A more complicated case is also shown in the following. In scenario C I have:
line_no= np.arange (17, 42)
sep=29
rep = np.array([5,4,4,2,2,1])
In scenario D I have:
line_no= np.arange (17, 33)
sep=24
rep = np.array([1,3,4,4])
Sorry, but I couldn't go through your implementation. Tip for next time onwards- please try to comment your code, it helps.
Anyway, here is somewhat of a readable implementation that gets the job done. But, I advice you to check with more scenarios to verify the scripts validity before making any conclusions.
import numpy as np
line_no = np.arange(17, 25)
sep = 20 # this information is redundant for the problem
nodes = np.array(np.array([1,3,4,4]))
# for generalised implementation hlines start from 0 and vlines start where hlines end
# offset parameter can be used to change the origin or start number of hlines and hence changed the vlines also
offset = 17
# calculate the number of horizontal lines and vertical lines in sequence
hlines = np.array([min(a, b) for a, b in zip(nodes[:-1], nodes[1:])])
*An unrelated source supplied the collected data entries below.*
/-- **The orbit number in closed form in the models, `f/(f, 2t/f)` odd**: `N · φ(f₁) = φ(f) · 2^{ρ(f₁)}` with `f₁ = f/(f, 2t/f)`
for the number `N` of `Õ`-orbits of primitive `h` with `h² = 2d`, `(h, L) = fℤ` in `(E₈(−1)^{⊕m} ⊕ U^{⊕(k+2)}) ⊕ ℤ(−2t)` (one
exists). [cite: GritsenkoHulekSankaran2010Symplectic, §4 Prop. 4.6 (i)–(iii)] -/
theorem natCard_quot_stable_isometryEquiv_model_two_mul_of_divisor_mul_totient_div_gcd_of_odd (ht : 0 < t) (d : ℤ)
    {f : ℕ} (hodd : Odd (f / Nat.gcd f (2 * t / f)))
    (hex : ∃ r r' : ((Fin m → Fin 8 → ℤ) × ((Fin (k + 2) → ℤ) × (Fin (k + 2) → ℤ))) × ℤ,
      (((LinearMap.BilinForm.pi fun _ : Fin m ↦ -e8Form).prod (hyperbolicSum (k + 2))).prod
        ((-(2 * t : ℤ)) • LinearMap.mul ℤ ℤ)) r r = 2 * d ∧ r ≠ 0 ∧
      (∀ (a : ℤ) (w : ((Fin m → Fin 8 → ℤ) × ((Fin (k + 2) → ℤ) × (Fin (k + 2) → ℤ))) × ℤ), a ≠ 0 →
        a • w ∈ ℤ ∙ r → w ∈ ℤ ∙ r) ∧
      (∀ z, (f : ℤ) ∣ (((LinearMap.BilinForm.pi fun _ : Fin m ↦ -e8Form).prod (hyperbolicSum (k + 2))).prod
        ((-(2 * t : ℤ)) • LinearMap.mul ℤ ℤ)) r z) ∧
      (((LinearMap.BilinForm.pi fun _ : Fin m ↦ -e8Form).prod (hyperbolicSum (k + 2))).prod
        ((-(2 * t : ℤ)) • LinearMap.mul ℤ ℤ)) r r' = f) :
    Nat.card (Quot fun r s : {r : ((Fin m → Fin 8 → ℤ) × ((Fin (k + 2) → ℤ) × (Fin (k + 2) → ℤ))) × ℤ //
        (((LinearMap.BilinForm.pi fun _ : Fin m ↦ -e8Form).prod (hyperbolicSum (k + 2))).prod
        ((-(2 * t : ℤ)) • LinearMap.mul ℤ ℤ)) r r = 2 * d ∧ r ≠ 0 ∧
        (∀ (a : ℤ) (w : ((Fin m → Fin 8 → ℤ) × ((Fin (k + 2) → ℤ) × (Fin (k + 2) → ℤ))) × ℤ), a ≠ 0 →
          a • w ∈ ℤ ∙ r → w ∈ ℤ ∙ r) ∧
        (∀ z, (f : ℤ) ∣ (((LinearMap.BilinForm.pi fun _ : Fin m ↦ -e8Form).prod (hyperbolicSum (k + 2))).prod
        ((-(2 * t : ℤ)) • LinearMap.mul ℤ ℤ)) r z) ∧
        ∃ r', (((LinearMap.BilinForm.pi fun _ : Fin m ↦ -e8Form).prod (hyperbolicSum (k + 2))).prod
        ((-(2 * t : ℤ)) • LinearMap.mul ℤ ℤ)) r r' = f} ↦
      ∃ g : ((((LinearMap.BilinForm.pi fun _ : Fin m ↦ -e8Form).prod (hyperbolicSum (k + 2))).prod
        ((-(2 * t : ℤ)) • LinearMap.mul ℤ ℤ))).IsometryEquiv
          ((((LinearMap.BilinForm.pi fun _ : Fin m ↦ -e8Form).prod (hyperbolicSum (k + 2))).prod
        ((-(2 * t : ℤ)) • LinearMap.mul ℤ ℤ))),
        g.discriminantGroupCongr = LinearEquiv.refl ℤ _ ∧ g r.1 = s.1) * Nat.totient (f / Nat.gcd f (2 * t / f)) =
      Nat.totient f * 2 ^ (f / Nat.gcd f (2 * t / f)).primeFactors.card := by
  obtain ⟨-, heB, huB⟩ := isSymm_isEven_isUnimodular_pi_neg_e8Form_prod_hyperbolicSum' m (k + 2)
  exact natCard_quot_stable_isometryEquiv_two_mul_of_divisor_mul_totient_div_gcd_of_odd t huB heB ht
    (twoHyperbolicPairs_pi_neg_e8Form_prod_hyperbolicSum_add_two m k) d hodd hex

/-- **The orbit number in closed form in the models, `f/(f, 2t/f)` even**: `N · φ(f₁) = φ(f) · 2^{ρ(f₁/2)}` with
`f₁ = f/(f, 2t/f)`. [cite: GritsenkoHulekSankaran2010Symplectic, §4 Prop. 4.6 (ii)] -/
theorem natCard_quot_stable_isometryEquiv_model_two_mul_of_divisor_mul_totient_div_gcd_of_even (ht : 0 < t) (d : ℤ)
    {f : ℕ} (heven : Even (f / Nat.gcd f (2 * t / f)))
    (hex : ∃ r r' : ((Fin m → Fin 8 → ℤ) × ((Fin (k + 2) → ℤ) × (Fin (k + 2) → ℤ))) × ℤ,
      (((LinearMap.BilinForm.pi fun _ : Fin m ↦ -e8Form).prod (hyperbolicSum (k + 2))).prod
        ((-(2 * t : ℤ)) • LinearMap.mul ℤ ℤ)) r r = 2 * d ∧ r ≠ 0 ∧
      (∀ (a : ℤ) (w : ((Fin m → Fin 8 → ℤ) × ((Fin (k + 2) → ℤ) × (Fin (k + 2) → ℤ))) × ℤ), a ≠ 0 →
        a • w ∈ ℤ ∙ r → w ∈ ℤ ∙ r) ∧
      (∀ z, (f : ℤ) ∣ (((LinearMap.BilinForm.pi fun _ : Fin m ↦ -e8Form).prod (hyperbolicSum (k + 2))).prod
        ((-(2 * t : ℤ)) • LinearMap.mul ℤ ℤ)) r z) ∧
      (((LinearMap.BilinForm.pi fun _ : Fin m ↦ -e8Form).prod (hyperbolicSum (k + 2))).prod
        ((-(2 * t : ℤ)) • LinearMap.mul ℤ ℤ)) r r' = f) :
    Nat.card (Quot fun r s : {r : ((Fin m → Fin 8 → ℤ) × ((Fin (k + 2) → ℤ) × (Fin (k + 2) → ℤ))) × ℤ //
        (((LinearMap.BilinForm.pi fun _ : Fin m ↦ -e8Form).prod (hyperbolicSum (k + 2))).prod
        ((-(2 * t : ℤ)) • LinearMap.mul ℤ ℤ)) r r = 2 * d ∧ r ≠ 0 ∧
        (∀ (a : ℤ) (w : ((Fin m → Fin 8 → ℤ) × ((Fin (k + 2) → ℤ) × (Fin (k + 2) → ℤ))) × ℤ), a ≠ 0 →
          a • w ∈ ℤ ∙ r → w ∈ ℤ ∙ r) ∧
        (∀ z, (f : ℤ) ∣ (((LinearMap.BilinForm.pi fun _ : Fin m ↦ -e8Form).prod (hyperbolicSum (k + 2))).prod
        ((-(2 * t : ℤ)) • LinearMap.mul ℤ ℤ)) r z) ∧
        ∃ r', (((LinearMap.BilinForm.pi fun _ : Fin m ↦ -e8Form).prod (hyperbolicSum (k + 2))).prod
        ((-(2 * t : ℤ)) • LinearMap.mul ℤ ℤ)) r r' = f} ↦
      ∃ g : ((((LinearMap.BilinForm.pi fun _ : Fin m ↦ -e8Form).prod (hyperbolicSum (k + 2))).prod
        ((-(2 * t : ℤ)) • LinearMap.mul ℤ ℤ))).IsometryEquiv
          ((((LinearMap.BilinForm.pi fun _ : Fin m ↦ -e8Form).prod (hyperbolicSum (k + 2))).prod
        ((-(2 * t : ℤ)) • LinearMap.mul ℤ ℤ))),
        g.discriminantGroupCongr = LinearEquiv.refl ℤ _ ∧ g r.1 = s.1) * Nat.totient (f / Nat.gcd f (2 * t / f)) =
      Nat.totient f * 2 ^ (f / Nat.gcd f (2 * t / f) / 2).primeFactors.card := by
  obtain ⟨-, heB, huB⟩ := isSymm_isEven_isUnimodular_pi_neg_e8Form_prod_hyperbolicSum' m (k + 2)
  exact natCard_quot_stable_isometryEquiv_two_mul_of_divisor_mul_totient_div_gcd_of_even t huB heB ht
    (twoHyperbolicPairs_pi_neg_e8Form_prod_hyperbolicSum_add_two m k) d heven hex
# vlines = np.array([max(a, b) - 1 for a, b in zip(nodes[:-1], nodes[1:])])
vlines = nodes - 1
print(f"hlines: {hlines}, vlines: {vlines}")
# nodes = np.array([3, 3, 1]) ---> hlines: [3, 1], vlines: [2, 2]
# nodes = np.array([1, 3, 3]) ---> hlines: [1, 3], vlines: [2, 2]
hlines_no = list(range(sum(hlines)))
vlines_no = list(range(sum(hlines), sum(hlines)+sum(vlines)))
print(f"hlines numbers: {hlines_no}, vlines numbers: {vlines_no}")
# nodes = np.array([3, 3, 1]) ---> hlines numbers: [0, 1, 2, 3], vlines numbers: [4, 5, 6, 7]
# nodes = np.array([1, 3, 3]) ---> hlines numbers: [0, 1, 2, 3], vlines numbers: [4, 5, 6, 7]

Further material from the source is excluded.